会話
「お父さんに似てきたんじゃない」
新聞を切り抜いてスクラップブックを作っていると、妻が覗きこむようにしていった。
父は政治、経済、社会面の新聞記事を切り抜いて、スクラップブックを作っていた。それは晩年における父の唯一の趣味であり、几帳面な父の人生でもあった。
「トモ、この記事知っているかい?関連記事を並べてあるので読み易いぞ」
「いや―すごいね。こんな具合に編集されていたらいいよね」
スクラップブックを開いては、得意そうに父がいう。私は大袈裟に作品を褒めあげ、ご機嫌を取った。父は益々得意顔になったのである。父が亡くなってから、物置に積んであったスクラップブックを思い切って処分したが、思い出の品として残しておくべきだったかと、後悔している。
私は新聞に掲載されている小説を切り取って、スクラップブックを作っている。この小説を読んで、文章の基本や構成、主題を学習しようと考えている。安価ではあるが、手作り教科書として大切な物である。
「それで押し入れをいっぱいにしないでね。
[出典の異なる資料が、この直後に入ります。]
import Summits.ValiantsHypothesis.ValiantsHypothesis.Theorems.LacunarySymmetroidMatrixDescartesFiniteSectorSumMasksHigherSix

/-!
# `MatrixDescartes` — line «stamp»: `n(15,4) = 1383` finite core, SLICES (5) of the kernel enumeration (part C)

HONEST FRAMING.  Object-search cell `pub-symmetroid`, seat val-sym-door-p5 g10 (generators of val-sym-door-p5 g8/g9 VERBATIM, m-tables extended to m ≤ 19; fold binders typed `(x acc : ℕ)` — same elaborated terms, fast elaboration).  HELPER of the crux item `stmt-ValiantsHypothesis-18050` with NO closure claim and no
statement about pencils: SLICES (third and fourth values fixed) of the pruned nested enumeration behind `StampLawAt 15 5 1383` (assembled with the T3 transfer
in `…FiniteSectorStampCeilingFifteenFive`), decided in the kernel with `15`-fold sums as iterated shift-form bitmasks.  The whole enumeration has 136797 live prefixes.
Nothing here bears on the crux, the doors, or `VP ≠ VNP`.
[folklore] Finite enumeration (postage-stamp numbers `n(15,·)`); no citation is load-bearing.
-/

-- `Summit.ValiantsHypothesis.ValiantsHypothesis.…` repeats a component by the D-0017 layout
-- (single-conjunct summit), which the `dupNamespace` linter flags; the name is mandated.
set_option linter.dupNamespace false

namespace Summit.ValiantsHypothesis.ValiantsHypothesis.Theorems.LacunarySymmetroidMatrixDescartes.FiniteSector

set_option synthInstance.maxSize 2000000 in
set_option synthInstance.maxHeartbeats 2000000 in
set_option maxHeartbeats 4000000 in
/-- **Finite core of `n(15,4) = 1383`, slice `(a = 5)`** (9779 live prefixes; pruned nested enumeration over the remaining sorted values
`< 1386`, `15`-fold sums as shift-form bitmasks, `decide` in the kernel): prefixes covering `[0, next)` never cover `[0, 1384]`. [folklore] -/
theorem stampCheck_fifteen_five_s5 :
    ∀ b ∈ List.range 1386, (5 < b ∧ (List.foldr (fun (x acc : ℕ) => acc ||| (List.foldr (fun (x acc : ℕ) => acc ||| (List.foldr (fun (x acc : ℕ) => acc ||| (List.foldr (fun (x acc : ℕ) => acc ||| (List.foldr (fun (x acc : ℕ) => acc ||| (List.foldr (fun (x acc : ℕ) => acc ||| (List.foldr (fun (x acc : ℕ) => acc ||| (List.foldr (fun (x acc : ℕ) => acc ||| (List.foldr (fun (x acc : ℕ) => acc ||| (List.foldr (fun (x acc : ℕ) => acc ||| (List.foldr (fun (x acc : ℕ) => acc ||| (List.foldr (fun (x acc : ℕ) => acc ||| (List.foldr (fun (x acc : ℕ) => acc ||| (List.foldr (fun (x acc : ℕ) => acc ||| (List.foldr (fun (y acc : ℕ) => acc ||| 2 ^ y) 0 [0, 1, 5]) * 2 ^ x) 0 [0, 1, 5]) * 2 ^ x) 0 [0, 1, 5]) * 2 ^ x) 0 [0, 1, 5]) * 2 ^ x) 0 [0, 1, 5]) * 2 ^ x) 0 [0, 1, 5]) * 2 ^ x) 0 [0, 1, 5]) * 2 ^ x) 0 [0, 1, 5]) * 2 ^ x) 0 [0, 1, 5]) * 2 ^ x) 0 [0, 1, 5]) * 2 ^ x) 0 [0, 1, 5]) * 2 ^ x) 0 [0, 1, 5]) * 2 ^ x) 0 [0, 1, 5]) * 2 ^ x) 0 [0, 1, 5]) * 2 ^ x) 0 [0, 1, 5] % 2 ^ (min 1385 b) = 2 ^ (min 1385 b) - 1)) →
    ∀ c ∈ List.range 1386, (b < c ∧ (List.foldr (fun (x acc : ℕ) => acc ||| (List.foldr (fun (x acc : ℕ) => acc ||| (List.foldr (fun (x acc : ℕ) => acc ||| (List.foldr (fun (x acc : ℕ) => acc ||| (List.foldr (fun (x acc : ℕ) => acc ||| (List.foldr (fun (x acc : ℕ) => acc ||| (List.foldr (fun (x acc : ℕ) => acc ||| (List.foldr (fun (x acc : ℕ) => acc ||| (List.foldr (fun (x acc : ℕ) => acc ||| (List.foldr (fun (x acc : ℕ) => acc ||| (List.foldr (fun (x acc : ℕ) => acc ||| (List.foldr (fun (x acc : ℕ) => acc ||| (List.foldr (fun (x acc : ℕ) => acc ||| (List.foldr (fun (x acc : ℕ) => acc ||| (List.foldr (fun (y acc : ℕ) => acc ||| 2 ^ y) 0 [0, 1, 5, b]) * 2 ^ x) 0 [0, 1, 5, b]) * 2 ^ x) 0 [0, 1, 5, b]) * 2 ^ x) 0 [0, 1, 5, b]) * 2 ^ x) 0 [0, 1, 5, b]) * 2 ^ x) 0 [0, 1, 5, b]) * 2 ^ x) 0 [0, 1, 5, b]) * 2 ^ x) 0 [0, 1, 5, b]) * 2 ^ x) 0 [0, 1, 5, b]) * 2 ^ x) 0 [0, 1, 5, b]) * 2 ^ x) 0 [0, 1, 5, b]) * 2 ^ x) 0 [0, 1, 5, b]) * 2 ^ x) 0 [0, 1, 5, b]) * 2 ^ x) 0 [0, 1, 5, b]) * 2 ^ x) 0 [0, 1, 5, b] % 2 ^ (min 1385 c) = 2 ^ (min 1385 c) - 1)) →
    ¬ (List.foldr (fun (x acc : ℕ) => acc ||| (List.foldr (fun (x acc : ℕ) => acc ||| (List.foldr (fun (x acc : ℕ) => acc ||| (List.foldr (fun (x acc : ℕ) => acc ||| (List.foldr (fun (x acc : ℕ) => acc ||| (List.foldr (fun (x acc : ℕ) => acc ||| (List.foldr (fun (x acc : ℕ) => acc ||| (List.foldr (fun (x acc : ℕ) => acc ||| (List.foldr (fun (x acc : ℕ) => acc ||| (List.foldr (fun (x acc : ℕ) => acc ||| (List.foldr (fun (x acc : ℕ) => acc ||| (List.foldr (fun (x acc : ℕ) => acc ||| (List.foldr (fun (x acc : ℕ) => acc ||| (List.foldr (fun (x acc : ℕ) => acc ||| (List.foldr (fun (y acc : ℕ) => acc ||| 2 ^ y) 0 [0, 1, 5, b, c]) * 2 ^ x) 0 [0, 1, 5, b, c]) * 2 ^ x) 0 [0, 1, 5, b, c]) * 2 ^ x) 0 [0, 1, 5, b, c]) * 2 ^ x) 0 [0, 1, 5, b, c]) * 2 ^ x) 0 [0, 1, 5, b, c]) * 2 ^ x) 0 [0, 1, 5, b, c]) * 2 ^ x) 0 [0, 1, 5, b, c]) * 2 ^ x) 0 [0, 1, 5, b, c]) * 2 ^ x) 0 [0, 1, 5, b, c]) * 2 ^ x) 0 [0, 1, 5, b, c]) * 2 ^ x) 0 [0, 1, 5, b, c]) * 2 ^ x) 0 [0, 1, 5, b, c]) * 2 ^ x) 0 [0, 1, 5, b, c]) * 2 ^ x) 0 [0, 1, 5, b, c] % 2 ^ 1385 = 2 ^ 1385 - 1) := by
  decide +kernel

end Summit.ValiantsHypothesis.ValiantsHypothesis.Theorems.LacunarySymmetroidMatrixDescartes.FiniteSector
ウチは狭いのよ」
確かにわが家は狭い。寝室を見回すと、妻がバーゲンで買い込んだTシャツとか、安物の衣料品がうずたかく積まれている。
「おい、着なくなった物、処分したらどうだ」
「エー、ダメヨ。これは全部大切な物。もったいなくて捨てることなんて出来ないわ」
なるほど、そのとおりである。
他人から見れば価値の無いものであっても、本人にしてみれば大切なものである。逆から見れば、本人が居なくなってしまえば、何の価値も無い。
「おい、おれのスクラップブック、死んだら処分していいぞ。遠慮しなくていいから」
妻は振り向きもせず、テレビを見ながらいった。
「それって、二十年早くない?」
「ウーン、そうだね」
妻との何気ない会話。私はそのような日常を大切にしたい。